An OLAP (On-Line Analytical Processing) server enables a more sophisticated end-user business model to be applied when navigating the data warehouse. The multidimensional structures allow the user to analyze the data as they want to view their business – summarizing by product line, region, and other key perspectives of their business. The Data Mining Server must be integrated with the data warehouse and the OLAP server to embed ROI-focused business analysis directly into this infrastructure. An advanced, process-centric metadata template defines the data mining objectives for specific business issues like campaign management, prospecting, and promotion optimization. Integration with the data warehouse enables operational decisions to be directly implemented and tracked. As the warehouse grows with new decisions and results, the organization can continually mine the best practices and apply them to future decisions.

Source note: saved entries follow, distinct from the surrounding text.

/-- **Periodic extension.** Let `(u, p)` be a classical solution on `(a, ∞)` with a `P`-periodic
force, `P > 0`, such that `u(t + P) = u(t)` and `p(t + P) = p(t)` for all `t > a`. Then there is a
`P`-periodic classical solution `(U, Q)` on all of `ℝ` (same force) with `U = u`, `Q = p` on
`(a, ∞)`: put `U(t) = u(t mod P ∈ (a, a + P])` (Mathlib `toIocMod`); near every time `U` is a
translate `u(· − kP)` of the given solution, so `of_local` applies. [folklore] -/
theorem IsClassicalNSSolutionOn.periodic_extension {a P : ℝ} (hP : 0 < P)
    {u : ℝ → UnitAddTorus d → EuclideanSpace ℝ d} {p : ℝ → UnitAddTorus d → ℝ}
    (h : IsClassicalNSSolutionOn (Ioi a) ν f u p) (hf : Function.Periodic f P)
    (hu : ∀ t ∈ Ioi a, u (t + P) = u t) (hp : ∀ t ∈ Ioi a, p (t + P) = p t) :
    ∃ (U : ℝ → UnitAddTorus d → EuclideanSpace ℝ d) (Q : ℝ → UnitAddTorus d → ℝ),
      IsClassicalNSSolutionOn univ ν f U Q ∧ Function.Periodic U P ∧ Function.Periodic Q P ∧
      (∀ t ∈ Ioi a, U t = u t) ∧ (∀ t ∈ Ioi a, Q t = p t) := by
  -- values at times differing by a multiple of the period agree
  have hnat : ∀ t ∈ Ioi a, ∀ n : ℕ, u (t + n • P) = u t ∧ p (t + n • P) = p t := by
    intro t ht n
    induction n with
    | zero => simp
    | succ n ih =>
      have htn : t + n • P ∈ Ioi a := by
        have : (0 : ℝ) ≤ n • P := by positivity
        exact lt_of_lt_of_le ht (le_add_of_nonneg_right this)
      rw [succ_nsmul, ← add_assoc, hu _ htn, hp _ htn]
      exact ih
  have hint : ∀ t₁ ∈ Ioi a, ∀ t₂ ∈ Ioi a, ∀ j : ℤ, t₁ = t₂ + j • P → u t₁ = u t₂ ∧ p t₁ = p t₂ := by
    intro t₁ ht₁ t₂ ht₂ j hj
    obtain ⟨n, rfl | rfl⟩ := j.eq_nat_or_neg
    · rw [hj, natCast_zsmul]; exact hnat t₂ ht₂ n
    · rw [show t₂ = t₁ + n • P by rw [hj, neg_zsmul, natCast_zsmul]; ring]
      exact ⟨(hnat t₁ ht₁ n).1.symm, (hnat t₁ ht₁ n).2.symm⟩
  have hmem : ∀ t, toIocMod hP a t ∈ Ioi a := fun t => (toIocMod_mem_Ioc hP a t).1
  have hf' : ∀ (k : ℤ) (t : ℝ), f (t - k • P) = f t := fun k t => by
    have h := hf.zsmul (-k) t; rwa [neg_zsmul, ← sub_eq_add_neg] at h
  refine ⟨fun t => u (toIocMod hP a t), fun t => p (toIocMod hP a t), ?_,
    fun t => by simp only [toIocMod_add_right], fun t => by simp only [toIocMod_add_right],
    fun t ht => (hint _ (hmem t) t ht (-toIocDiv hP a t) (by rw [toIocMod, neg_zsmul]; ring)).1,
    fun t ht => (hint _ (hmem t) t ht (-toIocDiv hP a t) (by rw [toIocMod, neg_zsmul]; ring)).2⟩
  refine IsClassicalNSSolutionOn.of_local isOpen_univ fun t _ => ?_
  set k : ℤ := toIocDiv hP a t with hk
  have htk : a < t - k • P := hmem t
  have hsol : IsClassicalNSSolutionOn (Ioi (a + k • P)) ν f (fun s => u (s - k • P))
      (fun s => p (s - k • P)) := by
    have h1 := (h.comp_sub_const (k • P)).mono (S' := Ioi (a + k • P))
      (fun s hs => by simp only [mem_preimage, mem_Ioi] at hs ⊢; linarith) isOpen_Ioi.uniqueDiffOn
    simp only [hf'] at h1
    exact h1
  refine ⟨Ioi (a + k • P), isOpen_Ioi, by simp only [mem_Ioi]; linarith, subset_univ _, _, _, hsol,
    fun s hs => ?_, fun s hs => ?_⟩
  · exact (hint _ (by simp only [mem_Ioi] at hs ⊢; linarith) _ (hmem s) (toIocDiv hP a s - k)
      (by rw [toIocMod, sub_zsmul]; ring)).1
  · exact (hint _ (by simp only [mem_Ioi] at hs ⊢; linarith) _ (hmem s) (toIocDiv hP a s - k)
      (by rw [toIocMod, sub_zsmul]; ring)).2

end Periodic

end Torus

end Literature.Analysis.FunctionSpaces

This design represents a fundamental shift from conventional decision support systems. Rather than simply delivering data to the end user through query and reporting software, the Advanced Analysis Server applies users’ business models directly to the warehouse and returns a proactive analysis of the most relevant information. These results enhance the metadata in the OLAP Server by providing a dynamic metadata layer that represents a distilled view of the data. Reporting, visualization, and other analysis tools can then be applied to plan future actions and confirm the impact of those plans.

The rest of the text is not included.